I DUBBI DEI DOMENICANI DI UCRAINA
Per il cardinale, questo futuro «non può prescindere dall’imparare a stare insieme», come indica il Pontefice nella Fratelli Tutti, che significa «ripartire dal mi interessa, dal non posso fare a meno di te». Secondo i domenicani a Kyiv, la Santa Sede non può giocare un ruolo decisivo in Ucraina. Infatti, ad avviso di padre Jaroslaw Krawiec, priore generale dei domenicani di Ucraina, la Santa Sede non può svolgere un ruolo decisivo nella guerra in Ucraina. Padre Krawiec ha espresso questo commento parlando in Svizzera, dove si è recato in visita. A suo avviso non ci può essere un ruolo decisivo della Santa Sede nella guerra, ma «altri sforzi compiuti dal Vaticano sono convincenti, anche se non se ne parla molto nello spazio pubblico, come il contributo allo scambio di prigionieri di guerra. Molto apprezzabile e apprezzato anche in Ucraina è inoltre l’aiuto umanitario fornito alla popolazione, in particolare per il tramite del cardinale Krajewski, e anche il fatto che Papa Francesco continui a parlare del Paese e a ricordare la sofferenza dei suoi abitanti».
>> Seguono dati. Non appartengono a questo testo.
open scoped Classical in
/-- The four embeddings `a, ā, b, b̄` are pairwise distinct and exhaust `Hom(K, ℂ)` (as a `Finset`). [cite: Shimura1998, §8.2 Prop. 26] -/
theorem univ_eq_four (h4 : Module.finrank ℚ K = 4) (hba : b ≠ a) (hba' : b ≠ conjugate a) :
    (Finset.univ : Finset (K →+* ℂ)) = {a, conjugate a, b, conjugate b} := by
  have hab' : conjugate b ≠ a := fun h => hba' (by rw [← h, involutive_conjugate K b])
  have hcc : conjugate b ≠ conjugate a := fun h => hba ((involutive_conjugate K).injective h)
  have hcard : ({a, conjugate a, b, conjugate b} : Finset (K →+* ℂ)).card = 4 := by
    rw [Finset.card_insert_of_notMem (by simp [(conjugate_ne a).symm, hba.symm, hab'.symm]),
      Finset.card_insert_of_notMem (by simp [hba'.symm, hcc.symm]), Finset.card_pair (conjugate_ne b).symm]
  exact (Finset.eq_univ_of_card _ (by rw [hcard, card_ringHom_eq_four h4])).symm

/-- **`Hom(K, ℂ) = {a, ā, b, b̄}`** for a quartic CM field and `b ∉ {a, ā}`. [cite: Shimura1998, §8.2 Prop. 26] -/
theorem eq_or_eq_or_eq_or_eq (h4 : Module.finrank ℚ K = 4) (hba : b ≠ a) (hba' : b ≠ conjugate a)
    (s : K →+* ℂ) : s = a ∨ s = conjugate a ∨ s = b ∨ s = conjugate b := by
  classical
  have hs : s ∈ ({a, conjugate a, b, conjugate b} : Finset (K →+* ℂ)) :=
    univ_eq_four h4 hba hba' ▸ Finset.mem_univ s
  simpa using hs

/-- `Σ_{s : K → ℂ} g(s) = g(a) + g(ā) + g(b) + g(b̄)`. [cite: Shimura1998, §8.2 Prop. 26] -/
theorem sum_eq_add_four {M : Type*} [AddCommMonoid M] (h4 : Module.finrank ℚ K = 4) (hba : b ≠ a)
    (hba' : b ≠ conjugate a) (g : (K →+* ℂ) → M) :
    ∑ s, g s = g a + g (conjugate a) + g b + g (conjugate b) := by
  classical
  have hab' : conjugate b ≠ a := fun h => hba' (by rw [← h, involutive_conjugate K b])
  have hcc : conjugate b ≠ conjugate a := fun h => hba ((involutive_conjugate K).injective h)
  rw [univ_eq_four h4 hba hba', Finset.sum_insert (by simp [(conjugate_ne a).symm, hba.symm, hab'.symm]),
    Finset.sum_insert (by simp [hba'.symm, hcc.symm]), Finset.sum_pair (conjugate_ne b).symm, add_assoc, add_assoc]

end Four

/-- **A CM type of a quartic CM field is a pair `{a, b}` with `b ∉ {a, ā}`.** [cite: Shimura1998, §8.2 Prop. 26] -/
theorem exists_mem_mem_ne (h4 : Module.finrank ℚ K = 4) (Φ : CMType K) :
    ∃ a b : K →+* ℂ, b ≠ a ∧ b ≠ conjugate a ∧ ∀ s, s ∈ Φ.1 ↔ s = a ∨ s = b := by
  classical
  obtain ⟨a₀⟩ : Nonempty (K →+* ℂ) := inferInstance
  -- an element `a ∈ Φ`
  obtain ⟨a, ha⟩ : ∃ a, a ∈ Φ.1 := by
    rcases CMTypeOps.mem_or_conjugate_mem Φ a₀ with h | h
    exacts [⟨a₀, h⟩, ⟨conjugate a₀, h⟩]
  -- an embedding outside `{a, ā}`
  obtain ⟨s, -, hs⟩ : ∃ s, s ∈ (Finset.univ : Finset (K →+* ℂ)) ∧ s ∉ ({a, conjugate a} : Finset (K →+* ℂ)) :=
    Finset.exists_mem_notMem_of_card_lt_card
      (lt_of_le_of_lt Finset.card_le_two (by rw [Finset.card_univ, card_ringHom_eq_four h4]; norm_num))
  simp only [Finset.mem_insert, Finset.mem_singleton, not_or] at hs
  obtain ⟨hsa, hsa'⟩ := hs
  -- the element of `Φ` over the place of `s`
  obtain ⟨b, hb, hbs⟩ : ∃ b, b ∈ Φ.1 ∧ (b = s ∨ b = conjugate s) := by
    rcases CMTypeOps.mem_or_conjugate_mem Φ s with h | h
    exacts [⟨s, h, Or.inl rfl⟩, ⟨conjugate s, h, Or.inr rfl⟩]
  have hba : b ≠ a := by
    rcases hbs with h | h <;> rw [h]
    · exact hsa
    · intro h'; exact hsa' (by rw [← h', involutive_conjugate K])
  have hba' : b ≠ conjugate a := fun h => (mem_iff_conjugate_notMem Φ a).1 ha (h ▸ hb)
  refine ⟨a, b, hba, hba', fun t => ⟨fun ht => ?_, ?_⟩⟩
  · rcases eq_or_eq_or_eq_or_eq h4 hba hba' t with h | h | h | h
    · exact Or.inl h
    · exact absurd (h ▸ ht) ((mem_iff_conjugate_notMem Φ a).1 ha)
    · exact Or.inr h
    · exact absurd (h ▸ ht) ((mem_iff_conjugate_notMem Φ b).1 hb)
  · rintro (rfl | rfl)
    exacts [ha, hb]

omit [IsCMField K] in
/-- `|Aut(K)| ≤ 4`: `g ↦ a ∘ g` embeds `Aut(K)` into the four complex embeddings. [cite: Shimura1998, §8.2 Prop. 26] -/
theorem card_algEquiv_le_four (h4 : Module.finrank ℚ K = 4) : Fintype.card (K ≃ₐ[ℚ] K) ≤ 4 := by
  classical
  obtain ⟨a⟩ : Nonempty (K →+* ℂ) := inferInstance
  rw [← card_ringHom_eq_four h4]
  refine Fintype.card_le_of_injective (fun g : K ≃ₐ[ℚ] K => a.comp g.toRingEquiv.toRingHom) fun g g' h => ?_
  ext x
  exact a.injective (RingHom.congr_fun h x)

/-- **For a quartic CM field which is NOT Galois over `ℚ`, `Aut(K) = {1, c}`** (`|Aut(K)| < 4` and `c` has order
`2`, so `|Aut(K)| = 2`). [cite: Shimura1998, §8.2 Prop. 26] -/
theorem algEquiv_eq_one_or_eq_conjGal_of_not_isGalois (h4 : Module.finrank ℚ K = 4) (hK : ¬IsGalois ℚ K)
    (g : K ≃ₐ[ℚ] K) : g = 1 ∨ g = conjGal := by
  classical
  have hle := card_algEquiv_le_four h4
  have hne : Fintype.card (K ≃ₐ[ℚ] K) ≠ 4 := fun h =>
    hK (IsGalois.of_card_aut_eq_finrank ℚ K (by rw [Nat.card_eq_fintype_card, h, h4]))
  have hdvd : 2 ∣ Fintype.card (K ≃ₐ[ℚ] K) := by
    rw [← orderOf_conjGal (K := K)]; exact orderOf_dvd_card
  have hcard : Fintype.card (K ≃ₐ[ℚ] K) = 2 := by
    obtain ⟨m, hm⟩ := hdvd
    have hpos : 0 < Fintype.card (K ≃ₐ[ℚ] K) := Fintype.card_pos
    omega
  have htop : Subgroup.zpowers (conjGal : K ≃ₐ[ℚ] K) = ⊤ := by
    apply Subgroup.eq_top_of_card_eq
    rw [Nat.card_zpowers, orderOf_conjGal, Nat.card_eq_fintype_card, hcard]
  have hg : g ∈ Subgroup.zpowers (conjGal : K ≃ₐ[ℚ] K) := htop ▸ Subgroup.mem_top g
  obtain ⟨k, rfl⟩ := Subgroup.mem_zpowers_iff.1 hg
  have h2 : (conjGal : K ≃ₐ[ℚ] K) ^ (2 : ℤ) = 1 := by
    rw [show (2 : ℤ) = ((2 : ℕ) : ℤ) from rfl, zpow_natCast, pow_two, conjGal_mul_conjGal]
  rcases Int.even_or_odd k with ⟨m, rfl⟩ | ⟨m, rfl⟩
  · left
    rw [← two_mul, zpow_mul, h2, one_zpow]
  · right
    rw [zpow_add, zpow_one, zpow_mul, h2, one_zpow, one_mul]

/-! ## §3 The reflection `τ`: fixes `a`, sends `b` to `b̄` -/

omit [IsCMField K] in
/-- If `b(K) ⊆ a(K)` then `b = a ∘ g` for an automorphism `g` of `K` (`a⁻¹ ∘ b` is an injective endomorphism of the
number field `K`, hence bijective). [cite: Shimura1998, §8.2 Prop. 26] -/
theorem exists_algEquiv_comp_eq_of_forall_mem_range {a b : K →+* ℂ} (h : ∀ x, b x ∈ Set.range a) :
    ∃ g : K ≃ₐ[ℚ] K, b = a.comp g.toRingEquiv.toRingHom := by
  let aQ : K →ₐ[ℚ] ℂ := a.toRatAlgHom
  let bQ : K →ₐ[ℚ] ℂ := b.toRatAlgHom
  have hle : bQ.range ≤ aQ.range := by
    rintro _ ⟨y, rfl⟩
    obtain ⟨z, hz⟩ := h y
    exact ⟨z, hz⟩
  let ea : K ≃ₐ[ℚ] aQ.range := AlgEquiv.ofInjectiveField aQ
  let eb : K ≃ₐ[ℚ] bQ.range := AlgEquiv.ofInjectiveField bQ
  let g₀ : K →ₐ[ℚ] K :=
    (ea.symm : aQ.range →ₐ[ℚ] K).comp ((Subalgebra.inclusion hle).comp (eb : K →ₐ[ℚ] bQ.range))
  have hea : ∀ w : aQ.range, a (ea.symm w) = w := fun w => by
    have h1 : ((ea (ea.symm w) : aQ.range) : ℂ) = a (ea.symm w) := rfl
    rw [← h1, AlgEquiv.apply_symm_apply]
  have hg₀ : ∀ x, a (g₀ x) = b x := fun x => by
    change a (ea.symm (Subalgebra.inclusion hle (eb x))) = b x
    rw [hea, Subalgebra.coe_inclusion]
    rfl
  refine ⟨AlgEquiv.ofBijective g₀ (Algebra.IsAlgebraic.algHom_bijective g₀), RingHom.ext fun x => ?_⟩
  exact (hg₀ x).symm

/-- **The dihedral reflection.**  For a quartic CM field `K` and embeddings `a, b : K → ℂ` such that `b` is NOT a
twist `a ∘ g` (`g ∈ Aut(K)`), there is an automorphism `τ` of `ℂ` with `τ ∘ a = a` and `τ ∘ b = b̄`: some `b(x)`
lies outside the countable subfield `a(K)` and is moved by an automorphism fixing `a(K)` pointwise
(`Literature.FieldTheory.AlgClosed.Complex.exists_ringEquiv_fix_apply_ne`); that automorphism fixes `a` and `ā` and moves `b` inside
`{a, ā, b, b̄}`, i.e. to `b̄`. [cite: Shimura1998, §8.2 Prop. 26] -/
theorem exists_ringAut_smul_eq_self_smul_eq_conjugate (h4 : Module.finrank ℚ K = 4) {a b : K →+* ℂ}
    (hb : ∀ g : K ≃ₐ[ℚ] K, b ≠ a.comp g.toRingEquiv.toRingHom) :
    ∃ τ : ℂ ≃+* ℂ, τ • a = a ∧ τ • b = conjugate b := by
  classical
  have hba : b ≠ a := fun h => hb 1 (by rw [h]; rfl)
  have hba' : b ≠ conjugate a := fun h => hb conjGal (by rw [h, conjugate_eq_comp_conjGal])
  -- some value of `b` lies outside `a(K)`
  obtain ⟨x, hx⟩ : ∃ x : K, b x ∉ Set.range a := by
    by_contra h
    simp only [not_exists, not_not] at h
    obtain ⟨g, hg⟩ := exists_algEquiv_comp_eq_of_forall_mem_range h
    exact hb g hg
  -- an automorphism of `ℂ` fixing `a(K)` pointwise and moving `b x`
  haveI : Countable K := Literature.NumberTheory.Automorphic.NumberField.countable' K
  have hF : #(a.fieldRange) ≤ ℵ₀ := by
    rw [Cardinal.mk_le_aleph0_iff]
    exact (Set.countable_range (a : K → ℂ)).to_subtype
  obtain ⟨τ, hfix, hmove⟩ := Literature.FieldTheory.AlgClosed.Complex.exists_ringEquiv_fix_apply_ne a.fieldRange hF (z := b x)
    (fun hmem => hx (RingHom.mem_fieldRange.1 hmem))
  have hτa : τ • a = a := RingHom.ext fun y => hfix (a y) (RingHom.mem_fieldRange.2 ⟨y, rfl⟩)
  refine ⟨τ, hτa, ?_⟩
  rcases eq_or_eq_or_eq_or_eq h4 hba hba' (τ • b) with h | h | h | h
  · exact absurd (smul_left_cancel τ (h.trans hτa.symm)) hba
  · refine absurd (smul_left_cancel τ (h.trans ?_)) hba'
    rw [smul_conjugate, hτa]
  · exact absurd (RingHom.congr_fun h x) hmove
  · exact h

/-- For `K/ℚ` NOT Galois the reflection exists for every pair `b ∉ {a, ā}` (`Aut(K) = {1, c}`). [cite: Shimura1998, §8.2 Prop. 26] -/
theorem exists_ringAut_smul_eq_self_smul_eq_conjugate_of_not_isGalois (h4 : Module.finrank ℚ K = 4)
    (hK : ¬IsGalois ℚ K) {a b : K →+* ℂ} (hba : b ≠ a) (hba' : b ≠ conjugate a) :
    ∃ τ : ℂ ≃+* ℂ, τ • a = a ∧ τ • b = conjugate b := by
  refine exists_ringAut_smul_eq_self_smul_eq_conjugate h4 fun g hg => ?_
  rcases algEquiv_eq_one_or_eq_conjGal_of_not_isGalois h4 hK g with rfl | rfl
  · exact hba (by rw [hg]; rfl)
  · exact hba' (by rw [hg, conjugate_eq_comp_conjGal])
IL PONTEFICE CRITICATO IN UCRAINA
Padre Krawiec ha notato che l’atteggiamento assunto dal Pontefice riguardo alla guerra viene comunque «piuttosto criticato in Ucraina», in particolare il modo di porre sul medesimo piano «tutte le vittime della conflitto senza designare realmente gli aggressori». Ma è anche vero che «i notiziari del Paese trasmettono poche notizie del Papa o sul Vaticano», ed è stata data molta poca copertura alla visita del presidente Zelensky in Vaticano, un disinteresse che nasce prima di tutto dal fatto che l’Ucraina non è un paese cattolico». Ha suscitato molta perplessità anche la volontà del Papa di inviare segnali di riconciliazione. Dapprima con la presenza di una donna ucraina e una russa alla Via Crucis del venerdì santo 2022, poi con le testimonianze di un russo e un ucraino sempre in quella stessa occasione, quindi con la volontà di avere un evento di riconciliazione alla Giornata Mondiale della Gioventù, infine quando un russo e un ucraino si stringeranno la mano il 10 giugno, alla manifestazione “Not alone” della Fondazione pontificia Fratelli Tutti, iniziativa, quest’ultima, della quale non si aveva conoscenza al momento in cui padre Krawiec ne ha parlato ai media svizzeri.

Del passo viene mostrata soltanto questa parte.